I paused, quite frankly afraid to name my sin, more afraid that what I was going to say was going to hurt him. Marcus's face hadn't changed. He simply said, "Go on."
I wet my lips and just said it. "Your mom has been paying me to try to make you be 'normal', whatever that is. She picks things that she wants you to do to broaden your cultural horizons and it's my job to get you there. I'm supposed to steer you away from your normal style of clothes and taste in music and movies and such. Thing is, your horizons seem pretty broad to me and I like your music and…well, yes, your movies do quite frankly freak me out sometimes but they suit you and I don't want you to change unless you want to."

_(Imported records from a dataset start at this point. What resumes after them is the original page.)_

import Literature.Analysis.FluidPDE.ClassicalDriftNSLocalEnergy
import HarnessLib

/-!
# The weak (pressure-free, divergence-free-tested, time-sliced) form of the drift system for
# classical solutions

Analysis/FluidPDE support file serving the discharge of
`Literature.Analysis.FluidPDE.leray_regularised_wellposed` (its `regularised` field: the
regularised equations "in the weak (pressure-free, divergence-free-tested, time-sliced) form of
`NS.IsLerayRegularisedScheme`"). For a classical solution of the drift system
`∂ₜu + (w·∇)u = νΔu − ∇p`, `div u = div w = 0` (`IsClassicalDriftNSSolutionOn`,
`ClassicalDriftNSLocalEnergy`; `w = J_εu` is Leray's regularised system (5.1), `w = u` the
Navier–Stokes system) on a time set `S ⊇ [s, t]` of unique differentiability, and every smooth
compactly supported space–time field `ψ` with divergence-free slices,

  `⟪u(t), ψ(t)⟫ − ⟪u(s), ψ(s)⟫ = ∫ₛᵗ ∫ (⟪u, ∂ₜψ⟫ + ⟪u, (w·∇)ψ⟫ + ν⟪u, Δψ⟫) dx dτ`

(Leray 1934, §III (17) p. 206 and Ch. V (5.1); Ożański–Pooley 2018, Def. 6.32 / (6.78) and
(6.89): the pressure drops out against divergence-free tests, the transport and viscous terms are
moved onto the test field, and the time derivative is integrated between `s` and `t`). This is
literally the shape of the `regularised` field of `IsLerayRegularisedScheme` /
`leray_regularised_wellposed` (`NSLerayRegularised*`), for any classical construction smooth up to
the times `s`, `t` considered.

## Contents (all proved)

* `IsClassicalDriftNSSolutionOn.integral_inner_timeDerivWithin_test` — the slice identity
  `∫ ⟪∂ₜu(τ), ψτ⟫ = ∫ ⟪u, (w·∇)ψτ⟫ + ν ∫ ⟪u, Δψτ⟫` (the drift twin of the tree's
  `IsClassicalNSSolutionOn.integral_inner_timeDerivWithin_test`);
* `IsClassicalDriftNSSolutionOn.inner_sub_inner_eq_intervalIntegral` — the two-time identity
  displayed above.

## References

* J. Leray, Acta Math. 63 (1934), §III (17) p. 206; Ch. V §26 (5.1). [Leray1934]
* W. S. Ożański, B. C. Pooley, LMS Lecture Note Ser. 452 (2018) = arXiv:1708.09787, Def. 6.32,
  (6.78), (6.89). [OzanskiPooley2018]
-/

noncomputable section

open MeasureTheory TopologicalSpace Set Function Filter InnerProductSpace
open scoped ENNReal NNReal Laplacian RealInnerProductSpace ContDiff Topology

namespace Literature.Analysis.FluidPDE

variable {E : Type*} [NormedAddCommGroup E] [InnerProductSpace ℝ E] [FiniteDimensional ℝ E]
  [MeasurableSpace E] [BorelSpace E]
variable {S : Set ℝ} {ν : ℝ} {w u : ℝ → E → E} {p : ℝ → E → ℝ}

/-- **The slice identity behind the weak formulation of the drift system.** For a classical drift
solution on a time set `S`, `t ∈ S`, and a divergence-free
`ψt ∈ C²_c(E; E)`: `∫ ⟪∂ₜu(t), ψt⟫ = ∫ ⟪u(t), (w(t)·∇)ψt⟫ + ν ∫ ⟪u(t), Δψt⟫` — the pressure drops
out (`∫ ⟪∇p, ψt⟫ = −∫ p div ψt = 0`), `∫ ⟪Δu, ψt⟫ = ∫ ⟪u, Δψt⟫`, and
`∫ ⟪(w·∇)u, ψt⟫ = −∫ ⟪u, (w·∇)ψt⟫` since `div w = 0` (Leray 1934, §III, derivation of (17);
Ożański–Pooley 2018, (6.78)). [cite: Leray1934, (17) p. 206] -/
theorem IsClassicalDriftNSSolutionOn.integral_inner_timeDerivWithin_test
    (h : IsClassicalDriftNSSolutionOn S ν w u p) {t : ℝ} (ht : t ∈ S)
    {ψt : E → E} (hψ : ContDiff ℝ 2 ψt) (hc : HasCompactSupport ψt)
    (hdiv : VectorCalculus.IsDivFree ψt) :
    ∫ x, ⟪timeDerivWithin S u t x, ψt x⟫ =
      ∫ x, (⟪u t x, convect (w t) ψt x⟫ + ν * ⟪u t x, (Δ ψt) x⟫) := by
  -- regularity of the slices
  have hu2 : ContDiff ℝ 2 (u t) := contDiff_infty.1 (h.smooth_velocity.contDiff_slice ht) 2
  have hu1 : ContDiff ℝ 1 (u t) := hu2.of_le one_le_two
  have hw1 : ContDiff ℝ 1 (w t) := contDiff_infty.1 (h.smooth_drift.contDiff_slice ht) 1
  have hp1 : ContDiff ℝ 1 (p t) := contDiff_infty.1 (h.smooth_pressure.contDiff_slice ht) 1
  have hψ1 : ContDiff ℝ 1 ψt := hψ.of_le one_le_two
  have huc : Continuous (u t) := hu1.continuous
  have hwc : Continuous (w t) := hw1.continuous
  have hψc : Continuous ψt := hψ1.continuous
  -- the time derivative through the equation
  have hdt_eq : ∀ x, timeDerivWithin S u t x =
      ν • (Δ (u t)) x - gradient (p t) x - convect (w t) (u t) x := fun x => by
    rw [← h.momentum t ht x]; abel
  -- integrability of every pairing with `ψt`
  have iC : Integrable (fun x => ⟪convect (w t) (u t) x, ψt x⟫) (volume : Measure E) :=
    integrable_inner_of_hasCompactSupport_right
      ((hu1.continuous_fderiv one_ne_zero).clm_apply hwc) hψc hc
  have iL := integrable_inner_of_hasCompactSupport_right (continuous_laplacian hu2) hψc hc
  have iP := integrable_inner_of_hasCompactSupport_right (continuous_gradient_of_contDiff hp1)
    hψc hc
  have iC' : Integrable (fun x => ⟪u t x, convect (w t) ψt x⟫) (volume : Measure E) :=
    integrable_inner_of_hasCompactSupport_right huc
      ((hψ1.continuous_fderiv one_ne_zero).clm_apply hwc)
      ((hc.fderiv (𝕜 := ℝ)).mono fun x hx => by
        contrapose! hx; simp only [mem_support, not_not] at hx; simp [convect, hx])
  have iL' : Integrable (fun x => ⟪u t x, (Δ ψt) x⟫) (volume : Measure E) :=
    integrable_inner_of_hasCompactSupport_right huc (continuous_laplacian hψ)
      (hc.mono' fun x hx => by
        contrapose! hx; simp [laplacian_eq_zero_of_notMem_tsupport hx])
  -- integration by parts, term by term
  have eC : ∫ x, ⟪convect (w t) (u t) x, ψt x⟫ = -∫ x, ⟪u t x, convect (w t) ψt x⟫ := by
    have h0 := integral_inner_convect_add_eq_zero hw1 hu1 hψ1 hc
    have hz : ∫ x, VectorCalculus.divergence (w t) x * ⟪u t x, ψt x⟫ = 0 := by
      simp [h.divFree_drift t ht _]
    linarith
  have eL : ∫ x, ⟪(Δ (u t)) x, ψt x⟫ = ∫ x, ⟪u t x, (Δ ψt) x⟫ :=
    integral_inner_laplacian_comm hu2 hψ hc
  have eP : ∫ x, ⟪gradient (p t) x, ψt x⟫ = 0 := by
    rw [integral_inner_gradient_eq_neg_integral_mul_divergence hp1 hψ1 hc]
    simp [hdiv _]
  -- assemble
  have key : ∀ x, ⟪timeDerivWithin S u t x, ψt x⟫ =
      ν * ⟪(Δ (u t)) x, ψt x⟫ - ⟪gradient (p t) x, ψt x⟫ - ⟪convect (w t) (u t) x, ψt x⟫ := by
    intro x
    rw [hdt_eq x]
    simp only [inner_sub_left, inner_smul_left, RCLike.conj_to_real]
  have j1 : Integrable (fun x => ν * ⟪(Δ (u t)) x, ψt x⟫ - ⟪gradient (p t) x, ψt x⟫)
      (volume : Measure E) := (iL.const_mul ν).sub iP
  have j2 : Integrable (fun x => ν * ⟪u t x, (Δ ψt) x⟫) (volume : Measure E) := iL'.const_mul ν
  rw [integral_congr_ae (Eventually.of_forall key), integral_sub j1 iC,
    integral_sub (iL.const_mul ν) iP, integral_const_mul, integral_add iC' j2,
    integral_const_mul, eC, eL, eP]
  ring

/-- **The two-time weak form of the drift system for classical solutions.** Let `(w, u, p)` be a
classical solution of `∂ₜu + (w·∇)u = νΔu − ∇p`, `div u = div w = 0` on a time set `S` of unique
differentiability with `[s, t] ⊆ S`, and let `ψ` be a smooth compactly supported space–time field
with divergence-free slices. Then
`⟪u(t), ψ(t)⟫ − ⟪u(s), ψ(s)⟫ = ∫ₛᵗ ∫ (⟪u, ∂ₜψ⟫ + ⟪u, (w·∇)ψ⟫ + ν⟪u, Δψ⟫) dx dτ`
(the slice identity, the fundamental theorem of calculus on each time line `τ ↦ ⟪u(τ,x), ψ(τ,x)⟫`
and Fubini over the compact `x`-shadow of `ψ`; Leray 1934, §III (17); Ożański–Pooley 2018, (6.89)
"between two times"). The shape is that of the `regularised` field of
`IsLerayRegularisedScheme` / `leray_regularised_wellposed`. [cite: OzanskiPooley2018, (6.89)] -/
theorem IsClassicalDriftNSSolutionOn.inner_sub_inner_eq_intervalIntegral
    (h : IsClassicalDriftNSSolutionOn S ν w u p) (hS : UniqueDiffOn ℝ S) {ψ : ℝ → E → E}
    (hψ : IsSpaceTimeTestOn (⊤ : Opens (ℝ × E)) ψ) (hdiv : ∀ τ, VectorCalculus.IsDivFree (ψ τ))
    {s t : ℝ} (hst : s ≤ t) (hI : Icc s t ⊆ S) :
    (∫ x, ⟪u t x, ψ t x⟫) - ∫ x, ⟪u s x, ψ s x⟫ =
      ∫ τ in s..t, ∫ x, (⟪u τ x, timeDeriv ψ τ x⟫ +
        ⟪u τ x, convect (w τ) (ψ τ) x⟫ + ν * ⟪u τ x, Δ (ψ τ) x⟫) := by
  -- the compact `x`-shadow of `ψ`
  obtain ⟨K, hK, hKt⟩ := hψ.exists_compact_slice_subset
  have hψ0 : ∀ τ, ∀ x ∉ K, ψ τ x = 0 := fun τ x hx =>
    image_eq_zero_of_notMem_tsupport fun h' => hx (hKt τ h')
  have hT0 : ∀ τ, ∀ x ∉ K, timeDeriv ψ τ x = 0 := fun τ x hx =>
    timeDeriv_eq_zero_of_forall (fun τ' => hψ0 τ' x hx) τ
  -- joint continuity
  have hu_cont : ContinuousOn (uncurry u) (S ×ˢ univ) := h.smooth_velocity.continuousOn
  have hdt_cont : ContinuousOn (uncurry (timeDerivWithin S u)) (S ×ˢ univ) :=
    (h.smooth_velocity.timeDerivWithin hS).continuousOn
  have cψ : Continuous (uncurry ψ) := hψ.contDiff.continuous
  have cTψ : Continuous (uncurry (timeDeriv ψ)) := hψ.continuous_timeDeriv
  have hsub : Icc s t ×ˢ (univ : Set E) ⊆ S ×ˢ univ := prod_mono hI Subset.rfl
  -- the time-line integrand
  set D : ℝ × E → ℝ := fun z => ⟪timeDerivWithin S u z.1 z.2, ψ z.1 z.2⟫ +
    ⟪u z.1 z.2, timeDeriv ψ z.1 z.2⟫ with hD
  have hDcont : ContinuousOn D (Icc s t ×ˢ univ) :=
    ((hdt_cont.mono hsub).inner cψ.continuousOn).add ((hu_cont.mono hsub).inner cTψ.continuousOn)
  have hDK : ∀ τ ∈ Icc s t, ∀ x ∉ K, D (τ, x) = 0 := fun τ _ x hx => by
    simp only [hD, hψ0 τ x hx, hT0 τ x hx, inner_zero_right, add_zero]
  have hDint := integrable_prod_of_continuousOn hK hDcont hDK
  -- Step 1: the fundamental theorem of calculus on each time line
  have htS : t ∈ S := hI (right_mem_Icc.2 hst)
  have hsS : s ∈ S := hI (left_mem_Icc.2 hst)
  have hline : ∀ x, ∫ τ in Ioo s t, D (τ, x) = ⟪u t x, ψ t x⟫ - ⟪u s x, ψ s x⟫ := by
    intro x
    rcases eq_or_lt_of_le hst with rfl | hst'
    · simp
    have hcont : ContinuousOn (fun τ => ⟪u τ x, ψ τ x⟫) (Icc s t) :=
      (hu_cont.comp (Continuous.prodMk_left x).continuousOn
        fun τ hτ => mk_mem_prod (hI hτ) (mem_univ x)).inner
        (cψ.comp (Continuous.prodMk_left x)).continuousOn
    have hderiv : ∀ τ ∈ Ioo s t, HasDerivWithinAt (fun τ => ⟪u τ x, ψ τ x⟫) (D (τ, x)) (Ioi τ) τ := by
      intro τ hτ
      have hτS : τ ∈ S := hI (Ioo_subset_Icc_self hτ)
      have hSn : S ∈ 𝓝 τ := mem_of_superset (Ioo_mem_nhds hτ.1 hτ.2)
        (Ioo_subset_Icc_self.trans hI)
      have hu' : HasDerivAt (fun σ => u σ x) (timeDerivWithin S u τ x) τ :=
        (h.smooth_velocity.hasDerivWithinAt_timeDerivWithin hS hτS x).hasDerivAt hSn
      have hψ' : HasDerivAt (fun σ => ψ σ x) (timeDeriv ψ τ x) τ := hψ.hasDerivAt_time τ x
      have h2 := (hu'.inner ℝ hψ').hasDerivWithinAt (s := Ioi τ)
      refine h2.congr_deriv ?_
      simp only [hD]
      rw [add_comm, real_inner_comm (timeDeriv ψ τ x)]
    have hint : IntervalIntegrable (fun τ => D (τ, x)) volume s t := by
      refine ContinuousOn.intervalIntegrable ?_
      rw [uIcc_of_le hst]
      exact hDcont.comp (Continuous.prodMk_left x).continuousOn
        fun τ hτ => mk_mem_prod hτ (mem_univ x)
    have := intervalIntegral.integral_eq_sub_of_hasDeriv_right_of_le hst hcont hderiv hint
    rw [intervalIntegral.integral_of_le hst, integral_Ioc_eq_integral_Ioo] at this
    exact this
  -- Step 2: Fubini
  have hswap := integral_integral_swap (f := fun τ x => D (τ, x)) hDint
  have hslice : ∀ {r : ℝ}, r ∈ S → Integrable (fun x => ⟪u r x, ψ r x⟫) (volume : Measure E) :=
    fun hr => integrable_inner_of_hasCompactSupport_right (h.smooth_velocity.contDiff_slice hr).continuous
      (hψ.contDiff_slice _).continuous (hψ.hasCompactSupport_slice _)
  have hLHS : (∫ x, ⟪u t x, ψ t x⟫) - ∫ x, ⟪u s x, ψ s x⟫ = ∫ τ in Ioo s t, ∫ x, D (τ, x) := by
    rw [hswap, integral_congr_ae (Eventually.of_forall hline), integral_sub (hslice htS) (hslice hsS)]
  -- Step 3: the slice identity inside the time integral
  rw [hLHS, intervalIntegral.integral_of_le hst, integral_Ioc_eq_integral_Ioo]
  refine setIntegral_congr_fun measurableSet_Ioo fun τ hτ => ?_
  have hτS : τ ∈ S := hI (Ioo_subset_Icc_self hτ)
  have hψ2 : ContDiff ℝ 2 (ψ τ) := contDiff_infty.1 (hψ.contDiff_slice τ) 2
  have hψ1 : ContDiff ℝ 1 (ψ τ) := hψ2.of_le one_le_two
  have key := h.integral_inner_timeDerivWithin_test hτS hψ2 (hψ.hasCompactSupport_slice τ) (hdiv τ)
  have huc : Continuous (u τ) := (h.smooth_velocity.contDiff_slice hτS).continuous
  have hwc : Continuous (w τ) := (h.smooth_drift.contDiff_slice hτS).continuous
  have i1 : Integrable (fun x => ⟪timeDerivWithin S u τ x, ψ τ x⟫) (volume : Measure E) :=
    integrable_inner_of_hasCompactSupport_right
      (((h.smooth_velocity.timeDerivWithin hS).contDiff_slice hτS).continuous)
      (hψ.contDiff_slice τ).continuous (hψ.hasCompactSupport_slice τ)
  have i2 : Integrable (fun x => ⟪u τ x, timeDeriv ψ τ x⟫) (volume : Measure E) :=
    integrable_inner_of_hasCompactSupport_right huc
      (hψ.continuous_timeDeriv.comp (Continuous.prodMk_right τ))
      (HasCompactSupport.intro hK fun x hx => hT0 τ x hx)
  have iC' : Integrable (fun x => ⟪u τ x, convect (w τ) (ψ τ) x⟫) (volume : Measure E) :=
    integrable_inner_of_hasCompactSupport_right huc
      ((hψ1.continuous_fderiv one_ne_zero).clm_apply hwc)
      (((hψ.hasCompactSupport_slice τ).fderiv (𝕜 := ℝ)).mono fun x hx => by
        contrapose! hx; simp only [mem_support, not_not] at hx; simp [convect, hx])
  have iL' : Integrable (fun x => ⟪u τ x, (Δ (ψ τ)) x⟫) (volume : Measure E) :=
    integrable_inner_of_hasCompactSupport_right huc (continuous_laplacian hψ2)
      ((hψ.hasCompactSupport_slice τ).mono' fun x hx => by
        contrapose! hx; simp [laplacian_eq_zero_of_notMem_tsupport hx])
  have j2 : Integrable (fun x => ν * ⟪u τ x, (Δ (ψ τ)) x⟫) (volume : Measure E) := iL'.const_mul ν
  have j3 : Integrable (fun x => ⟪u τ x, timeDeriv ψ τ x⟫ + ⟪u τ x, convect (w τ) (ψ τ) x⟫)
      (volume : Measure E) := i2.add iC'
  simp only [hD]
  rw [integral_add i1 i2, key, integral_add j3 j2, integral_add i2 iC', integral_add iC' j2]
  ring

end Literature.Analysis.FluidPDE

end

"You…are my mother's creature," he said blankly, phrasing it in that odd, cute little way he has of putting things.
"No. No, not anymore. I'll stop taking the money and dragging you to all those places."
"How much?" he asked. "What price does my mom put on normalcy?"
"Fifty bucks a week plus expenses," I told him.
Marcus gave a laugh that was half surprised, half bitter. "My mom is willing to shell out fourteen hundred dollars a year for normalcy? Don't you dare stop taking the money. It's too good a deal to pass up. I'll keep attending the events, too, so you're on the up and up with Mom."
"Deal, as long as you take the money. I don't want anything to do with it. That's blood money, as far as I'm concerned."
I found myself staring at him as he thought about what I'd said. "I'm trying to decide if I'm upset about this," he said at last. "And if I am, whether I'm just upset with Mom or with you, too. Can I have a day to think about it? While we're on the trip, we'll pretend it didn't happen and then I'll get back to you."
"Okay," I agreed, subdued. "As long as you understand that I really am sorry and I don't want you to change."
He nodded faintly and went to the fridge to find a snack. And that, as they say, was that.